Aïcha, c’est un peu nous. Depuis la veille, maman avait fait mijoter de bons petits légumes et cuit un poulet bien charnu. Depuis la veille, l’un après l’autre les membres de ma famille soulevaient le couvercle de la casserole et tentaient d’y plonger un bout de pain. Maman arrivait à temps pour lancer un « touche pas, c’est pas pour ce soir ! ». Alors ce soir (hier), j’étais censée savourer le festin qui s’était tant fait désirer. Il n’en a rien été. En trois cuillères, j’ai englouti mon assiette pour ne pas rater l’événement de la soirée : Aïcha 2.

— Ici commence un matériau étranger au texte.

/-- **Row `288378c1` @ `3` of crux 19357's stub `stub_reducibleNoCaseOne`: the row lies in the stub's domain — cell (G-ord, `e = 2`) `N10.CellGordTwo W 3`
and `W[3]` REDUCIBLE, both IN THE KERNEL — and the stub's conclusion L₀ = `ord_3 #Ш_an ≤ ord_3 #Ш` holds for it** (Cremona `288378c1` = `[1, -1, 0, -35307, -3176955]`,
`N = 288378 = 2·3^2·37·433`, `r_an = 0`, `#Ш_an = 9`, `#E(ℚ)_tors = 1`, `∏ c_ℓ = 1`; class `288378c` of 3 curves, `3² ∣ #Ш_an` on every member).
KERNEL: `Addv W 3` (`3 ∣ Δ`, `3 ∣ c₄`), `ord_3 j ≥ 0` (`3² ∣ c₄`, `3⁷ ∤ Δ`), the isomorphism `⟨1, 0, 1/2, 0⟩ • V^{(-3)} = W` with
`V = [1, 0, 0, -3923, 117665]` good ordinary at `3` (`#Ṽ(𝔽_3) = 3`) ⟹ `TypeGOrd W 3`; `e = 12/gcd(12, ord_3 Δ_min) = 2` (`ord_3 Δ = 6`, Kodaira I₀*); reducibility
(`not_irreducible_i288378c1`). DISPLAYED: `hCT` (Cassels–Tate), `hGZK`; `hr0`, `hq`/`hv` (`#Ш_an = 9`, `ord_3 = 2`); the certificate
`hx : Ш(W)[3] ≠ 0` — EVIDENCE (3-isogeny descent, kernel `C`: `h = x + 42`, `[ℚ(C):ℚ] = 2`, `χ(σ) = 2`, `Ê = 288378c2 = [1,-1,0,264213,28576773]`, `S = [2,3,37,433]`):
engine 1 `isogchi.gp` kit j292739 and engine 2 `isogcft.gp` kit j292741 AGREE on `ŝ = dim Sel^φ̂(Ê) = 1`, `s_φ = dim Sel^φ(W) = 2`, `m = 1`, EXCESS `= 2`
(`bnfcertify` 1/1 / 1/1, isogcft duality PASS/PASS); Mordell–Weil part of `Sel^φ(W)` = `1` (`Ê(ℚ)_tors ≅ ℤ/3 ⊇ Ĉ(ℚ) ≅ ℤ/3` rational, `#W(ℚ)_tors = 1`, rank `0`: `Ê(ℚ)/φW(ℚ) ≅ ℤ/3`) ⟹ **`dim Ш(W)[φ] = 1`**, `Ш(W)[3] ⊇ Ш(W)[φ] ≠ 0`.
LOWER half only; per row; NOT a class theorem; nothing booked; BSD is not proved by any of this.
[cite: SilvermanAEC2009, Thm. X.4.14 and Ex. 3.7] [cite: SchaeferStoll2004] [cite: Cremona1997, Table 1 (label 288378c1)] [cite: Miller2011LMS, Def. 1.1] -/
theorem gordTwoLower_isog_i288378c1_3
    (hCT : exists_casselsTate_pairing (K := ℚ)) (hGZK : rank_eq_analyticRank_of_analyticRank_le_one)
    {W : WeierstrassCurve ℚ} [W.IsElliptic] [W.IsGloballyMinimal] (hWeq : W = ⟨1, -1, 0, -35307, -3176955⟩)
    (hr0 : W.analyticRank = 0) {q : ℚ} (hq : shaAn W = (q : ℂ)) (hv : padicValRat 3 q ≤ 2)
    (hx : ∃ x : W.sha, x ≠ 0 ∧ 3 • x = 0) :
    N10.CellGordTwo W 3 ∧ ¬ W.HasIrreducibleModPGaloisRep 3 ∧ MissingLowerBoundAt W 3 := by
  haveI : Fact (Nat.Prime 3) := ⟨by norm_num⟩
  haveI := isElliptic_iV288378c1
  haveI := isGloballyMinimal_iV288378c1
  have hIW : integralModelInt W = (⟨1, -1, 0, -35307, -3176955⟩ : WeierstrassCurve ℤ) :=
    integralModelInt_eq_of_map_eq _ (by rw [hWeq]; ext <;> simp [WeierstrassCurve.map])
  have hadd : Addv W 3 := Additive.addv_of_intModel hIW 3 (by decide +kernel) (by decide +kernel)
  have hj : 0 ≤ padicValRat 3 W.j := padicValRat_j_nonneg_of_intModel hIW 3 2 (by decide +kernel) (by decide +kernel)
  have hWV : (⟨1, (0 : ℚ), ((1 : ℚ) / 2), (0 : ℚ)⟩ : VariableChange ℚ) • (⟨1, 0, 0, -3923, 117665⟩ : WeierstrassCurve ℚ).quadraticTwist (-((3 : ℕ) : ℚ)) = W := by
    rw [hWeq]
    ext <;> simp [WeierstrassCurve.variableChange_a₁, WeierstrassCurve.variableChange_a₂,
      WeierstrassCurve.variableChange_a₃, WeierstrassCurve.variableChange_a₄, WeierstrassCurve.variableChange_a₆,
      WeierstrassCurve.quadraticTwist, WeierstrassCurve.b₂, WeierstrassCurve.b₄, WeierstrassCurve.b₆] <;> norm_num
  have hG : TypeGOrd W 3 :=
    (typeGOrd_or_padicValRat_j_neg_of_twist_neg W 3 (by norm_num) (⟨1, 0, 0, -3923, 117665⟩ : WeierstrassCurve ℚ) ⟨_, hWV⟩
      (Or.inl goodOrd3_iV288378c1)).resolve_right (not_lt.mpr hj)
  have he : semistabilityIndex W 3 = 2 := by
    rw [semistabilityIndex, minimalDiscriminantInt_eq hIW, intCurve_Δ]; decide +kernel
  have hred : ¬ W.HasIrreducibleModPGaloisRep 3 := by rw [hWeq]; exact not_irreducible_i288378c1
  exact ⟨⟨by norm_num, hadd, hG, he⟩, hred,
    missingLowerBoundAt_of_casselsTate_of_pow_dvd W 3 hCT (hGZK W (by rw [hr0]; norm_num)).2 hq (k := 1)
      (by simpa using hv) (by simpa using dvd_shaOrder_of_exists_torsion W 3 hx)⟩

/-- **L₀ = `ord_3 #Ш_an ≤ ord_3 #Ш` for `288378c1`** — the crux's conclusion `MissingLowerBoundAt W 3` on this `stub_reducibleNoCaseOne` row, from
`gordTwoLower_isog_i288378c1_3` (same binders). Per row; nothing booked. [cite: SilvermanAEC2009, Thm. X.4.14] [cite: Miller2011LMS, Def. 1.1] -/
theorem missingLowerBoundAt_i288378c1_3
    (hCT : exists_casselsTate_pairing (K := ℚ)) (hGZK : rank_eq_analyticRank_of_analyticRank_le_one)
    {W : WeierstrassCurve ℚ} [W.IsElliptic] [W.IsGloballyMinimal] (hWeq : W = ⟨1, -1, 0, -35307, -3176955⟩)
    (hr0 : W.analyticRank = 0) {q : ℚ} (hq : shaAn W = (q : ℂ)) (hv : padicValRat 3 q ≤ 2)
    (hx : ∃ x : W.sha, x ≠ 0 ∧ 3 • x = 0) : MissingLowerBoundAt W 3 :=
  (gordTwoLower_isog_i288378c1_3 hCT hGZK hWeq hr0 hq hv hx).2.2

/-! ### `289296fo1` (class `289296fo`, `N = 289296 = 2^4·3^2·7^2·41`; members: 289296fo1 `#Ш_an = 9`, `#tors = 1`, `∏c = 1`, 289296fo2 `#Ш_an = 9`, `#tors = 1`, `∏c = 3`; image `3B`) -/

/-- `[0, 0, 0, -19551, 1099658]` (Cremona's minimal model of `289296fo1`) is an elliptic curve: `Δ = −2^8·3^6·7^8·41 ≠ 0`. [cite: Cremona1997, Table 1] -/
theorem isElliptic_i289296fo1 : (⟨0, 0, 0, -19551, 1099658⟩ : WeierstrassCurve ℚ).IsElliptic :=
  isElliptic_of_discOf_ne_zero 0 0 0 (-19551) 1099658 (by decide +kernel)

/-- `[0, 0, 0, -19551, 1099658]` (`289296fo1`) is globally minimal (bounded Kraus form, kernel; `|Δ| = 2^8·3^6·7^8·41`). [cite: SilvermanAEC2009, VII.1 Remark 1.1] [cite: Kraus1989, Prop. 1 and Prop. 2] -/
theorem isGloballyMinimal_i289296fo1 : (⟨0, 0, 0, -19551, 1099658⟩ : WeierstrassCurve ℚ).IsGloballyMinimal :=
  isGloballyMinimal_of_krausCriterion_bounded 0 0 0 (-19551) 1099658
      (by decide +kernel) (by decide +kernel) (by decide +kernel)

/-- `[0, -1, 0, -2172, -40004]` (the good ordinary twist model `V = 289296fo1^{(-3)}`, conductor `32144`) is an elliptic curve: `Δ ≠ 0` (kernel). [cite: SilvermanAEC2009, III.1] -/
theorem isElliptic_iV289296fo1 : (⟨0, -1, 0, -2172, -40004⟩ : WeierstrassCurve ℚ).IsElliptic :=
  isElliptic_of_discOf_ne_zero 0 (-1) 0 (-2172) (-40004) (by decide +kernel)

/-- `[0, -1, 0, -2172, -40004]` (twist model `V` of `289296fo1`) is globally minimal (bounded Kraus form, kernel). [cite: SilvermanAEC2009, VII.1 Remark 1.1] [cite: Kraus1989, Prop. 1 and Prop. 2] -/
theorem isGloballyMinimal_iV289296fo1 : (⟨0, -1, 0, -2172, -40004⟩ : WeierstrassCurve ℚ).IsGloballyMinimal :=
  isGloballyMinimal_of_krausCriterion_bounded 0 (-1) 0 (-2172) (-40004)
    (by decide +kernel) (by decide +kernel) (by decide +kernel)

/-- **`V = [0, -1, 0, -2172, -40004]` has good ORDINARY reduction at `3`** (kernel: `3 ∤ Δ(V)`, `#Ṽ(𝔽_3) = 5`, `a_3 = -1 ≢ 0 (mod 3)`). [cite: SilvermanAEC2009, VII.5 Prop. 5.1(a)] -/
theorem goodOrd3_iV289296fo1 : haveI := isGloballyMinimal_iV289296fo1; GoodOrd (⟨0, -1, 0, -2172, -40004⟩ : WeierstrassCurve ℚ) 3 := by
  haveI := isGloballyMinimal_iV289296fo1
  haveI : Fact (Nat.Prime 3) := ⟨by norm_num⟩
  have hI : integralModelInt (⟨0, -1, 0, -2172, -40004⟩ : WeierstrassCurve ℚ) = (⟨0, -1, 0, -2172, -40004⟩ : WeierstrassCurve ℤ) :=
    integralModelInt_eq_of_map_eq _ (map_mk_int 0 (-1) 0 (-2172) (-40004))
  have hc : Nat.card (((⟨0, -1, 0, -2172, -40004⟩ : WeierstrassCurve ℤ).map (Int.castRingHom (ZMod 3))).toAffine.Point) = 5 := by
    have h := natCard_point_eq_countPoints 0 (-1) 0 (-2172) (-40004) 3 (by norm_num) (by decide +kernel)
    have h' : countPoints [0, -1, 0, -2172, -40004] 3 = 5 := by decide +kernel
    exact_mod_cast h.trans h'
  exact SecondDescent.goodOrd_of_intModel 3 hI (by decide +kernel) hc (by decide)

Et je ne suis pas la seule. On a eu beau ne pas se passer le mot, à la maison, tous les postes de télévision étaient branchés sur la même chaîne. Nous avions regardé le premier et n’avions rien vu d’autre entre-temps. Rien d’autre qui nous fasse nous déchausser sur le palier et pousser la porte d’un de ces bâtiments que l’on connaît. Alors forcément, c’est bizarre sans l’être qu’on ne se soit pas posé la question du choix du programme télé de ce soir.

C’est fou, je commençais à croire que la France ce n’était que des dolmens en Bretagne, des anges descendus sur terre ou des commissaires chapeaux vissés sur la tête et gabardine à col relevé. Ce soir à la télévision française, dans un registre particulier, plus ou moins comique, l’autre côté du périph a eu son moment et a inspiré un téléfilm diffusé en prime time.

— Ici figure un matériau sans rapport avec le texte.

import Literature.NumberTheory.EllipticCurves.CanonicalPAdicHeightThetaFormalProofs
import Literature.NumberTheory.EllipticCurves.PadicSigmaSqDivisionTwo
import Mathlib.Algebra.Polynomial.Homogenize
import HarnessLib

/-!
# From the sigma differential equation to the squared division-polynomial identities
# `σ²(nQ) = σ²(Q)^{n²}·F_n²(Q)` (Mazur–Tate 1991, Thm. 3.1 — proofs only)

Trunk T-NT-EC (`Literature/NumberTheory/EllipticCurves`). Pure proof file (no definitions, no named
facts, net literature debt `0`), companion of `PadicSigmaSq.lean` (the sigma-SQUARED receptacle
`IsMazurTateSigmaSqPair`, characterisation by the Mazur–Stein–Tate DIFFERENTIAL EQUATION) and
`PadicSigmaSqDivisionTwo.lean` (the named fact `mazurTate_sigmaSq_existsUnique_two`, characterisation by
DIVISION POLYNOMIALS as printed by Silverman, Math. Ann. 332 (2005) §5 Rem. 2). Mazur–Tate 1991, Thm. 3.1
asserts that the two characterisations single out the same series; this file proves the direction
«differential equation ⟹ division polynomials» in the tree's vocabulary, for EVERY prime `p`:

* `sigmaSqDivisionIdentity_sq_of_satisfiesSigmaODE` — for a `p`-integral elliptic curve `V/ℚ_p` and ANY
  normalised odd solution `σ = z + ⋯ ∈ ℚ_p⟦z⟧` of the sigma equation `x + c = -D(Dσ/σ)`
  (`SatisfiesSigmaODE V σ c`; no integrality of `σ` or of `c` is used), the square `Σ = σ²` satisfies
  `V.SigmaSqDivisionIdentity Σ n` for every `n ≥ 1`:
  `z^{2(n²-1)}·Σ([n](z)) = Σ(z)^{n²}·z^{2(n²-1)}ψₙ²(x(z))`.

Typer seat `bsd-goldfeld-ty` g9 of the cell `bsd-goldfeld` (memo `TY-HYPOTHESES-AT-TWO.md` §10.5 row R1b,
referee finding G42/G3b), in support of stmt-BirchSwinnertonDyer-19141 (LTYZ 2025 Thm. 1.1 at `p = 2`):
together with the sequel `SigmaSqDivisionBridgeProofs.lean` it identifies, at a good ordinary `p = 2`,
the receptacle's `padicSigmaSq` with the printed `σ²` of Silverman's Remark 2.

## The proof (Mazur–Tate's route through the theta relation, as formalised in the tree)

Everything is formal power-series algebra over the domain `ℚ_p⟦z⟧`; the input is the tree's theorem
`thetaLHS_eq_thetaRHS` (Blakestad–Grant 2023, Prop. 14): `σ(u +_F v)σ(u -_F v)u²v² =
(u²X(v) - v²X(u))σ(u)²σ(v)²` in `ℚ_p⟦u, v⟧` (`X = z²x(z)`), valid for every normalised odd solution
of the sigma equation.

* §1 `theta_at_formalMul` — the substitution `u ↦ [n+1](z)`, `v ↦ z` (`F([n+1], z) = [n+2]`,
  `F([n+1], i(z)) = [n]` by `F(g, h) = exp_W(log_W g + log_W h)`, `log_W[m] = m·log_W`,
  `log_W ∘ i = -log_W`): `σ((n+2)z)σ(nz)/(σ((n+1)z)²σ(z)²) = x(z) - x((n+1)z)`, poles cleared.
* §2 `subst_formalMul_two_mul_X_pow_three` — the `u`-derivative of the theta relation along the
  invariant derivation `D₁ = η(u)∂ᵤ` (`D₁h(u ±_F v) = (Dh)(u ±_F v)`, `SigmaODELogDerivProofs`), read on
  the diagonal `u = v = z` where `σ(u -_F v)` vanishes to first order: the DUPLICATION FORMULA
  `z³σ([2](z)) = -Ỹσ(z)⁴`, `Ỹ = z³(2y + a₁x + a₃)` (`Dx = 2y + a₁x + a₃`,
  `X_mul_formalInvariantDerivation_formalXMulSq`), whose square is the `n = 2` identity
  (`sigmaSqDivisionIdentity_sq_two`; `Ỹ² = z⁶ψ₂²(x)`, `formalYTilde_sq`, `ΨSq₂ = Ψ₂Sq`).
* §3 — the division-polynomial side: the pole-cleared sums `Pₙ = z^{2(n²-1)}ψₙ²(x(z))`
  (`sigmaSqDivisionRHS`) and `z^{2n²}Φₙ(x(z))` are the evaluations at `(X, z²)` of Mathlib's
  `Polynomial.homogenize` of `ΨSqₙ`, `Φₙ` (`aeval_homogenize_eq_sum`), and Mathlib's definitions give
  the polynomial identity `ΨSq_{n+1}·ΨSq_{n-1} = (X·ΨSqₙ - Φₙ)²` (`ΨSq_add_one_mul_ΨSq_sub_one`, the case
  `m = 1` of the elliptic-net relation, i.e. `x(P) - x(nP) = ψ_{n+1}ψ_{n-1}/ψₙ²`), hence the cleared
  recursion `P_{n+1}P_{n-1} = (X·Pₙ - z^{2n²}Φₙ(x))²` (`sigmaSqDivisionRHS_succ_mul_pred`,
  `homogenize_mul`).
* §4 — induction on `n` with two predecessors (`sigmaSqDivisionIdentity_sq_step`): the squared theta
  relation at `([n]z, z)`, the multiplication formula `ψₙ²(x)·x([n]z) = Φₙ(x)` of the tree
  (`sum_ΨSq_mul_formalXMulSq_subst_formalMul`, poles cleared) and the recursion give
  `Σ((n+1)z)Σ((n-1)z)·z⁴Pₙ² = P_{n+1}P_{n-1}Σ(nz)²Σ(z)²`; with the identities for `n-1` and `n` this is
  the identity for `n+1` after cancelling non-zero factors (`Pₖ(0) = k² ≠ 0`,
  `constantCoeff_sigmaSqDivisionRHS`; `[k](z) = kz + ⋯ ≠ 0`).

The sign that Silverman's Remark 2 says cannot be fixed (`F_n = ±ψₙ`) never enters: only `ψₙ²`,
`Φₙ` and `Σ = σ²` occur (the duplication formula of §2 does carry the sign, `σ(2z) = -(2y+a₁x+a₃)σ⁴`
in the tree's orientation `z = -x/y`, and is squared at once).

## Sources

* [MazurTate1991] B. Mazur, J. Tate, *The `p`-adic sigma function*, Duke Math. J. 62 (1991), §§2–3,
  Thm. 3.1 (the list of equivalent characterisations of `σ`; not held on the hub, acq-00916 cite-only
  — the equivalence proved here is the one this theorem states).
* [Silverman2005DivPoly] J. H. Silverman, Math. Ann. 332 (2005) (arXiv math/0404412), §1 Def. 1, §5
  Thm. 11 (= MT91 Thm. 3.1) and Remark 2 («Theorem 11 remains true for `p = 2` provided that
  everything is squared»; held text `paper:arxiv-math-0404412`, chunk p0011).
* [BlakestadGrant2023] C. Blakestad, D. Grant, J. Number Theory 249 (2023) (arXiv:1903.02480), §3
  Prop. 14 (the formal theta relation, tree theorem `thetaLHS_eq_thetaRHS`).
* [SilvermanAEC2009] J. H. Silverman, *AEC* 2nd ed., III.1, IV.1–IV.2, Exercise 3.7 (division
  polynomials, `x(nP) = Φₙ/ψₙ²`).

## Design notes

Proofs only; no `def`, no named fact, no instance, no notation. All statements are over `ℚ_p` with
`[V.IsIntegral ℤ_[p]] [V.IsElliptic]` exactly where `thetaLHS_eq_thetaRHS` needs them; §3 is over any
commutative ring. Exponents are kept subtraction-free in §4 (`(j+1)²-1 = j²+2j`, …) so that `ring`
closes the cancellations.
-/

noncomputable section

open scoped Classical
open PowerSeries Literature.NumberTheory.EllipticCurves

namespace WeierstrassCurve

/-! ### §1. The theta relation read at `(u, v) = ([n+1](t), t)` -/

section ThetaAtMultiples

variable {p : ℕ} [Fact p.Prime] (V : WeierstrassCurve ℚ_[p])

/-- `exp_W(n · log_W(t)) = [n](t)`: the formal multiplication is linear in the logarithmic
coordinate. [Silverman AEC IV.5.5 with IV.2.3] [cite: SilvermanAEC2009, IV.5.5] -/
theorem formalExp_subst_nsmul_formalLog [V.IsIntegral ℤ_[p]] (n : ℕ) :
    V.formalExp.subst (n • V.formalLog) = V.formalMul n := by
  have h := PowerSeries.subst_comp_subst_apply (hasSubst_formalLog V) (V.hasSubst_formalMul n)
    V.formalExp
  rw [formalExp_subst_formalLog, PowerSeries.subst_X (V.hasSubst_formalMul n),
    V.formalLog_subst_formalMul] at h
  exact h.symm

/-- **`F([n+1](t), i(t)) = [n](t)`**: subtracting `t` in the formal group undoes one step of the
formal multiplication (`F(g, h) = exp_W(log_W g + log_W h)`, `log_W [m] = m·log_W`,
`log_W ∘ i = -log_W`). [Silverman AEC IV.2.3, IV.5.5] [cite: SilvermanAEC2009, IV.2.3] -/
theorem formalGroupLaw_subst_formalMul_succ_formalNeg [V.IsIntegral ℤ_[p]] (n : ℕ) :
    MvPowerSeries.subst ![V.formalMul (n + 1), V.formalNeg] V.formalGroupLaw = V.formalMul n := by
  rw [V.subst_pair_formalGroupLaw_eq (V.constantCoeff_formalMul (n + 1)) V.constantCoeff_formalNeg,
    V.formalLog_subst_formalMul, formalLog_subst_formalNeg, succ_nsmul, add_neg_cancel_right,
    formalExp_subst_nsmul_formalLog]

/-- `(u -_F v)` read at `u = [n+1](t)`, `v = t` is `[n](t)`. [Silverman AEC IV.2.3] [folklore] -/
private theorem formalGroupLawSub_subst_formalMul_succ_X [V.IsIntegral ℤ_[p]] (n : ℕ) :
    MvPowerSeries.subst ![V.formalMul (n + 1), (X : ℚ_[p]⟦X⟧)] V.formalGroupLawSub = V.formalMul n := by
  have hb := V.hasSubst_formalMul_pair (n + 1)
  rw [formalGroupLawSub, MvPowerSeries.subst_comp_subst_apply V.hasSubst_pair_formalNeg hb]
  have hfun : (fun s => MvPowerSeries.subst ![V.formalMul (n + 1), (X : ℚ_[p]⟦X⟧)]
      ((![MvPowerSeries.X 0, V.formalNeg.subst (MvPowerSeries.X 1 : MvPowerSeries (Fin 2) ℚ_[p])]) s)) =
      ![V.formalMul (n + 1), V.formalNeg] := by
    funext s
    fin_cases s
    · simp only [Fin.zero_eta, Matrix.cons_val_zero]
      rw [MvPowerSeries.subst_X hb]; rfl
    · simp only [Fin.mk_one, Matrix.cons_val_one, Matrix.cons_val_zero]
      rw [mvSubst_powerSeries_subst (PowerSeries.HasSubst.X 1) hb, MvPowerSeries.subst_X hb]
      exact PowerSeries.X_subst V.formalNeg
  rw [hfun, formalGroupLaw_subst_formalMul_succ_formalNeg]

variable {V} in
/-- **The theta relation at `(u, v) = ([n+1](t), t)`**: for a normalised odd solution `σ` of the
sigma equation of a `p`-integral elliptic curve over `ℚ_p`,
`σ([n+2]t)·σ([n]t)·([n+1]t)²·t² = (([n+1]t)²·X(t) - t²·X([n+1]t))·σ([n+1]t)²·σ(t)²`
(`X = z²x(z)`), i.e. `σ((n+2)z)σ(nz)/(σ((n+1)z)²σ(z)²) = x(z) - x((n+1)z)` with poles cleared —
the substitution `u ↦ [n+1](t)`, `v ↦ t` in `thetaLHS_eq_thetaRHS`.
[Mazur–Tate 1991, Thm. 3.1; Blakestad–Grant 2023, Prop. 14] [cite: BlakestadGrant2023, Prop. 14] -/
theorem theta_at_formalMul [hV : V.IsIntegral ℤ_[p]] [V.IsElliptic] {σ : ℚ_[p]⟦X⟧} {c : ℚ_[p]}
    (hσ0 : constantCoeff σ = 0) (hσ1 : coeff 1 σ = 1) (hodd : V.IsFormallyOdd σ)
    (hODE : V.SatisfiesSigmaODE σ c) (n : ℕ) :
    σ.subst (V.formalMul (n + 2)) * σ.subst (V.formalMul n) * V.formalMul (n + 1) ^ 2 * X ^ 2 =
      (V.formalMul (n + 1) ^ 2 * V.formalXMulSq - X ^ 2 * V.formalXMulSq.subst (V.formalMul (n + 1))) *
        σ.subst (V.formalMul (n + 1)) ^ 2 * σ ^ 2 := by
  have hb := V.hasSubst_formalMul_pair (n + 1)
  have h := congrArg (MvPowerSeries.subst ![V.formalMul (n + 1), (X : ℚ_[p]⟦X⟧)])
    (thetaLHS_eq_thetaRHS hσ0 hσ1 hodd hODE)
  unfold thetaLHS thetaRHS at h
  have hX0 : MvPowerSeries.subst ![V.formalMul (n + 1), (X : ℚ_[p]⟦X⟧)]
      (MvPowerSeries.X 0 : MvPowerSeries (Fin 2) ℚ_[p]) = V.formalMul (n + 1) := by
    rw [MvPowerSeries.subst_X hb]; rfl
  have hX1 : MvPowerSeries.subst ![V.formalMul (n + 1), (X : ℚ_[p]⟦X⟧)]
      (MvPowerSeries.X 1 : MvPowerSeries (Fin 2) ℚ_[p]) = X := by
    rw [MvPowerSeries.subst_X hb]; rfl
  have hF : MvPowerSeries.subst ![V.formalMul (n + 1), (X : ℚ_[p]⟦X⟧)] (σ.subst V.formalGroupLaw) =
      σ.subst (V.formalMul (n + 2)) := by
    rw [mvSubst_powerSeries_subst V.hasSubst_formalGroupLaw hb, ← formalMul_succ]
  have hFm : MvPowerSeries.subst ![V.formalMul (n + 1), (X : ℚ_[p]⟦X⟧)] (σ.subst V.formalGroupLawSub) =
      σ.subst (V.formalMul n) := by
    rw [mvSubst_powerSeries_subst V.hasSubst_formalGroupLawSub hb,
      formalGroupLawSub_subst_formalMul_succ_X]
  have hf0 : ∀ f : ℚ_[p]⟦X⟧, MvPowerSeries.subst ![V.formalMul (n + 1), (X : ℚ_[p]⟦X⟧)]
      (f.subst (MvPowerSeries.X 0 : MvPowerSeries (Fin 2) ℚ_[p])) = f.subst (V.formalMul (n + 1)) :=
    fun f => by rw [mvSubst_powerSeries_subst (PowerSeries.HasSubst.X 0) hb, hX0]
  have hf1 : ∀ f : ℚ_[p]⟦X⟧, MvPowerSeries.subst ![V.formalMul (n + 1), (X : ℚ_[p]⟦X⟧)]
      (f.subst (MvPowerSeries.X 1 : MvPowerSeries (Fin 2) ℚ_[p])) = f :=
    fun f => by rw [mvSubst_powerSeries_subst (PowerSeries.HasSubst.X 1) hb, hX1, PowerSeries.X_subst]
  simp only [MvPowerSeries.subst_mul hb, MvPowerSeries.subst_pow hb, MvPowerSeries.subst_sub hb,
    hX0, hX1, hF, hFm, hf0, hf1] at h
  exact h

end ThetaAtMultiples

/-! ### §2. The duplication formula `t³σ([2]t) = -Ỹσ⁴` (the `u`-derivative of the theta relation on
the diagonal) and the squared `2`-division identity -/

section Duplication

variable {p : ℕ} [Fact p.Prime] (V : WeierstrassCurve ℚ_[p])

/-- The diagonal substitution `u, v ↦ t` is admissible. [folklore] -/
private theorem hasSubst_X_X : MvPowerSeries.HasSubst ![(X : ℚ_[p]⟦X⟧), X] :=
  hasSubst_pair_X constantCoeff_X

/-- `(u -_F v)` vanishes on the diagonal: `F(t, i(t)) = 0`. [Silverman AEC IV.2.1 (d)] [folklore] -/
private theorem formalGroupLawSub_subst_X_X :
    MvPowerSeries.subst ![(X : ℚ_[p]⟦X⟧), X] V.formalGroupLawSub = 0 := by
  have hb := hasSubst_X_X (p := p)
  rw [formalGroupLawSub, MvPowerSeries.subst_comp_subst_apply V.hasSubst_pair_formalNeg hb]
  have hfun : (fun s => MvPowerSeries.subst ![(X : ℚ_[p]⟦X⟧), X]
      ((![MvPowerSeries.X 0, V.formalNeg.subst (MvPowerSeries.X 1 : MvPowerSeries (Fin 2) ℚ_[p])]) s)) =
      ![(X : ℚ_[p]⟦X⟧), V.formalNeg] := by
    funext s
    fin_cases s
    · simp only [Fin.zero_eta, Matrix.cons_val_zero]
      rw [MvPowerSeries.subst_X hb]; rfl
    · simp only [Fin.mk_one, Matrix.cons_val_one, Matrix.cons_val_zero]
      rw [mvSubst_powerSeries_subst (PowerSeries.HasSubst.X 1) hb, MvPowerSeries.subst_X hb]
      exact PowerSeries.X_subst V.formalNeg
  rw [hfun, formalGroupLaw_subst_X_formalNeg']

Que certains passages soient jugés un peu « cul-cul », un peu trop caricaturaux, un peu trop romancés, après tout qu’importe. On a approché le réel, parlé de cette Aïcha héroïne moderne un peu cliché mais qui ne nous est pas étrangère. La double culture et ses difficultés, ce perpétuel combat pour ne pas trahir ses origines et les valeurs familiales, rester fidèle à son éducation et à ses proches tout en construisant sa propre vie. Une vie qui ne prendra pas les mêmes chemins que ceux des parents pour des raisons purement logiques. Le travail, l’amour, l’amitié, la famille, tout est à adapter.

Aïcha ce n’est pas s’intégrer, ni s’assimiler et encore moins se renier. Aicha, c’est juste se trouver. Et si ce soir ça a été un carton, c’est parce que vu comme ça, bah, Aïcha, c’est un peu nous.

Joanna Yakin 

Formidable Biyouna. Le téléfilm « Aïcha » a pour mérite de mettre en lumière les difficultés rencontrées par les jeunes français d’origine maghrébine à accéder au monde du travail. Et chacun d’y aller de sa réponse. Ainsi, l’héroïne, Aïcha, a eu de la chance, elle a été embauchée dans une société de cosmétiques après s’être faite remarquer lors d’une remise des prix avec sa tante Biyouna au Sénat (allusion, sans doute, aux « Talents des cités »).

Mais tout le monde n’a pas cette chance. Comme Nejma, la cousine d’Aïcha, beaucoup de jeunes diplômés sont contraints de faire des petits boulots faute de mieux ou en attendant le job de leur rêve. En effet, il n’est pas rare de voir des bac+4-5 travailler dans des fastfoods ou des grandes surfaces. Cela peut durer des mois voire des années pour certains.

D’autres comme Houria, alias Gloria, cachent leurs origines maghrébines. Ils se donnent un prénom européen et s’inventent parfois des origines italiennes ou espagnoles. Aujourd’hui, certains parents, pour contrecarrer cette discrimination choisissent de donner à leurs enfants des prénoms français ou des prénoms qui passent bien (prénoms sans consonance particulière). 

Ce film est parsemé de nombreux moments drôles, grâce notamment au charme ravageur de Biyouna. Cette actrice et chanteuse algérienne, à la voix inimitable, est drôle sur scène comme dans la vie. Elle joue comme elle respire. Biyouna ! Elle  est cash. Elle est touchante et pleine de fraîcheur. Elle nous fait hurler de rire avec son  humour à l’accent algérois. Elle a su garder cette spontanéité qui nous vient de l’enfance, que malheureusement beaucoup d’entre nous perdent à l’âge adulte. Elle est simplement géniale dans ce film comme ailleurs. On aimerait la voir plus souvent sur nos écrans.